▸ **Prompt**
After locating the line that contains "L.finrank_map_pow_of_le (hQ k)" in the records below, write out exactly that line and each line after it through the one that contains "the middle blocks", and nothing else.

▸ **Dataset records**
omit [CharZero K] [FiniteDimensional K M] in
/-- The fixed-point count on one string type: only `2i = k` survives, with weight `(−1)^i dim Q_k`. [cite: Serre1977, §2.1 Exercise 2.2] -/
private theorem sum_ite_fixed₅₈ (L : HasLefschetzProperty h e) {Q : ℕ → Submodule K M} (hQ : ∀ k, Q k ≤ primitiveSpace h e k) (k : ℕ) :
    ∑ i ∈ range (k + 1), (if ((k, i).1, (k, i).1 - (k, i).2) = (k, i) then (-1 : K) ^ (k, i).2 *
        (finrank K ↥((Q (k, i).1).map (e ^ (k, i).2)) : K) else 0) =
      (if Even k then (-1 : K) ^ (k / 2) else 0) * (finrank K ↥(Q k) : K) := by
  have key : ∀ i ∈ range (k + 1), (if ((k, i).1, (k, i).1 - (k, i).2) = (k, i) then (-1 : K) ^ (k, i).2 *
      (finrank K ↥((Q (k, i).1).map (e ^ (k, i).2)) : K) else 0) = if 2 * i = k then (-1 : K) ^ i * (finrank K ↥(Q k) : K) else 0 :=
    fun i _ ↦ by
      dsimp only
      by_cases h2 : 2 * i = k
      · rw [if_pos (show ((k, k - i) : ℕ × ℕ) = (k, i) from Prod.ext rfl (by dsimp only; omega)), if_pos h2,
          L.finrank_map_pow_of_le (hQ k) (by omega)]
      · rw [if_neg (show ¬((k, k - i) : ℕ × ℕ) = (k, i) from fun H ↦ h2 (by have := (Prod.ext_iff.1 H).2; dsimp only at this; omega)),
          if_neg h2]
  rw [sum_congr rfl key]
  rcases Nat.even_or_odd k with ⟨m, hm⟩ | ⟨m, hm⟩
  · rw [sum_eq_single_of_mem m (mem_range.2 (by omega)) (fun i _ hi ↦ if_neg (by omega)), if_pos (by omega), if_pos ⟨m, hm⟩,
      show k / 2 = m by omega]
  · rw [sum_eq_zero (fun i _ ↦ if_neg (by omega)), if_neg (Nat.not_even_iff_odd.2 ⟨m, hm⟩), zero_mul]

/-- **THE TRACE OF THE WEYL OPERATOR ON THE STRING SPACE OF A PRIMITIVE FAMILY: `tr(w | ⊕_{k,i} eⁱQ_k) = Σ_{k < dim M} χ_k(w) dim Q_k`**,
`χ_k(w) = (−1)^{k/2}` for `k` even, `0` for `k` odd — `w` permutes the blocks `eⁱQ_k ↦ e^{k−i}Q_k`, and only the middle blocks
`eᵐQ_{2m}` (scalar `(−1)^m`, dimension `dim Q_{2m}`) are fixed. [cite: BrockerTomDieck1985, II §5 (p0080, "χ_n … has the value Σ_{k=0}^{n} e^{i(n−2k)t} at e(t)")]
[cite: Serre1977, §2.1 Exercise 2.2 and Prop. 2 (i)] [cite: LooijengaLunts1997, §1 (1.6) proof (arXiv p0009 L5)] -/
theorem trace_weylOperator_restrict_iSup_iSup_map_pow_of_le (L : HasLefschetzProperty h e) (hgr : IsZGrading h) {Q : ℕ → Submodule K M}
    (hQ : ∀ k, Q k ≤ primitiveSpace h e k) :
    LinearMap.trace K ↥(⨆ k : ℕ, ⨆ i : ℕ, (Q k).map (e ^ i)) ((L.weylOperator hgr).restrict (L.weylOperator_mapsTo_iSup_iSup_map_pow_of_le hgr hQ)) =
      ∑ k ∈ range (finrank K M), (if Even k then (-1 : K) ^ (k / 2) else 0) * (finrank K ↥(Q k) : K) := by
  rw [trace_restrict_congr₅₈ (L.iSup_iSup_map_pow_eq_biSup_of_le hQ le_rfl) _
    (mapsTo_biSup_of_mapsTo sigma_mem₅₈ (L.weylOperator_mapsTo_map_pow_of_le hgr hQ)),
    trace_restrict_biSup_eq_sum_ite_mul_finrank (L.iSupIndep_map_pow_of_le hgr hQ) _ sigma_mem₅₈ (L.weylOperator_mapsTo_map_pow_of_le hgr hQ)
      (c := fun p : ℕ × ℕ ↦ (-1 : K) ^ p.2) (fun p _ ↦ L.weylOperator_apply_of_fixed₅₈ hgr hQ p), sum_biUnion (pairwiseDisjoint₅₈ _)]
  refine sum_congr rfl fun k _ ↦ ?_
  rw [sum_product, sum_singleton]
  exact L.sum_ite_fixed₅₈ hQ k

/-! ### §4 `𝔰𝔩₂`-submodules: `tr(w | N) = Σ_k χ_k(w) dim (N ∩ P_{−k})`, `dim N = Σ_k (k + 1) dim (N ∩ P_{−k})` -/

/-- **Every subspace stable under `e` and `ᶜΛ` is `w`-stable** (it is the string space of `Q_k = N ∩ P_{−k}`; equivalently `w ∈ K[e, ᶜΛ]`).
[cite: LooijengaLunts1997, §1 (1.6) proof (arXiv p0009 L5, "N = ⊕_{k≥0} ℂ[e] P_{−k}(N)")] [cite: Andre1996Motifs, §1.2 (p. 11)] -/
theorem weylOperator_mapsTo_of_stable (L : HasLefschetzProperty h e) (hgr : IsZGrading h) {N : Submodule K M} (he : ∀ x ∈ N, e x ∈ N)
    (hf : ∀ x ∈ N, L.dual hgr x ∈ N) : MapsTo (L.weylOperator hgr) N N := by
  rw [L.eq_iSup_map_pow_inf_primitiveSpace_of_stable hgr he hf]
  exact L.weylOperator_mapsTo_iSup_iSup_map_pow_of_le hgr fun k ↦ inf_le_right

/-- **THE TRACE OF THE WEYL OPERATOR ON AN `𝔰𝔩₂`-SUBMODULE: `tr(w | N) = Σ_{k < dim M} χ_k(w) · dim (N ∩ P_{−k})`** for every subspace `N`
stable under `e` and `ᶜΛ` (`χ_{2m}(w) = (−1)^m`, `χ_{2m+1}(w) = 0`; `dim (N ∩ P_{−k})` is the multiplicity of `V(k)` in `N`).
[cite: BrockerTomDieck1985, II §5 (p0080)] [cite: Serre1977, §2.1 Prop. 2 (i) and Exercise 2.2] [cite: LooijengaLunts1997, §1 (1.6) proof and (1.14) p. 7]
[cite: GoodmanWallachGTM255, §4.1.6 Prop. 4.1.15] -/
theorem trace_weylOperator_restrict_of_stable (L : HasLefschetzProperty h e) (hgr : IsZGrading h) {N : Submodule K M} (he : ∀ x ∈ N, e x ∈ N)
    (hf : ∀ x ∈ N, L.dual hgr x ∈ N) :
    LinearMap.trace K ↥N ((L.weylOperator hgr).restrict (L.weylOperator_mapsTo_of_stable hgr he hf)) =
      ∑ k ∈ range (finrank K M), (if Even k then (-1 : K) ^ (k / 2) else 0) * (finrank K ↥(N ⊓ primitiveSpace h e k) : K) := by
  rw [trace_restrict_congr₅₈ (L.eq_iSup_map_pow_inf_primitiveSpace_of_stable hgr he hf) _
    (L.weylOperator_mapsTo_iSup_iSup_map_pow_of_le hgr fun k ↦ inf_le_right)]
  exact L.trace_weylOperator_restrict_iSup_iSup_map_pow_of_le hgr fun k ↦ inf_le_right

/-- **`dim N = Σ_{k < dim M} (k + 1) dim (N ∩ P_{−k})`** for every subspace `N` stable under `e` and `ᶜΛ` (`N ≅ ⊕_k V(k) ⊗ (N ∩ P_{−k})`).
[cite: LooijengaLunts1997, §1 (1.6) proof and (1.14) p. 7] [cite: GoodmanWallachGTM255, §4.1.6 Prop. 4.1.15] -/
theorem finrank_eq_sum_of_stable (L : HasLefschetzProperty h e) (hgr : IsZGrading h) {N : Submodule K M} (he : ∀ x ∈ N, e x ∈ N)
    (hf : ∀ x ∈ N, L.dual hgr x ∈ N) : finrank K ↥N = ∑ k ∈ range (finrank K M), (k + 1) * finrank K ↥(N ⊓ primitiveSpace h e k) := by
  conv_lhs => rw [L.eq_iSup_map_pow_inf_primitiveSpace_of_stable hgr he hf]
  exact L.finrank_iSup_iSup_map_pow_of_le hgr fun k ↦ inf_le_right

/-- **No even string type in `N` ⟹ `tr(w | N) = 0`**: if `N ∩ P_{−2m} = 0` for all `m`, the Weyl operator is traceless on `N`.
[cite: BrockerTomDieck1985, II §5 (p0080)] [cite: Serre1977, §2.1 Exercise 2.2] -/
theorem trace_weylOperator_restrict_of_stable_eq_zero (L : HasLefschetzProperty h e) (hgr : IsZGrading h) {N : Submodule K M}
    (he : ∀ x ∈ N, e x ∈ N) (hf : ∀ x ∈ N, L.dual hgr x ∈ N) (hN : ∀ m : ℕ, N ⊓ primitiveSpace h e (2 * m) = ⊥) :
    LinearMap.trace K ↥N ((L.weylOperator hgr).restrict (L.weylOperator_mapsTo_of_stable hgr he hf)) = 0 := by
  rw [L.trace_weylOperator_restrict_of_stable hgr he hf]
  refine sum_eq_zero fun k _ ↦ ?_
  by_cases hk : Even k
  · obtain ⟨m, rfl⟩ := hk.two_dvd
    rw [hN m, finrank_bot, Nat.cast_zero, mul_zero]
  · rw [if_neg hk, zero_mul]

end HasLefschetzProperty

end Literature.Algebra.Lie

▸ **Solution**
          L.finrank_map_pow_of_le (hQ k) (by omega)]
      · rw [if_neg (show ¬((k, k - i) : ℕ × ℕ) = (k, i) from fun H ↦ h2 (by have := (Prod.ext_iff.1 H).2; dsimp only at this; omega)),
          if_neg h2]
  rw [sum_congr rfl key]
  rcases Nat.even_or_odd k with ⟨m, hm⟩ | ⟨m, hm⟩
  · rw [sum_eq_single_of_mem m (mem_range.2 (by omega)) (fun i _ hi ↦ if_neg (by omega)), if_pos (by omega), if_pos ⟨m, hm⟩,
      show k / 2 = m by omega]
  · rw [sum_eq_zero (fun i _ ↦ if_neg (by omega)), if_neg (Nat.not_even_iff_odd.2 ⟨m, hm⟩), zero_mul]

/-- **THE TRACE OF THE WEYL OPERATOR ON THE STRING SPACE OF A PRIMITIVE FAMILY: `tr(w | ⊕_{k,i} eⁱQ_k) = Σ_{k < dim M} χ_k(w) dim Q_k`**,
`χ_k(w) = (−1)^{k/2}` for `k` even, `0` for `k` odd — `w` permutes the blocks `eⁱQ_k ↦ e^{k−i}Q_k`, and only the middle blocks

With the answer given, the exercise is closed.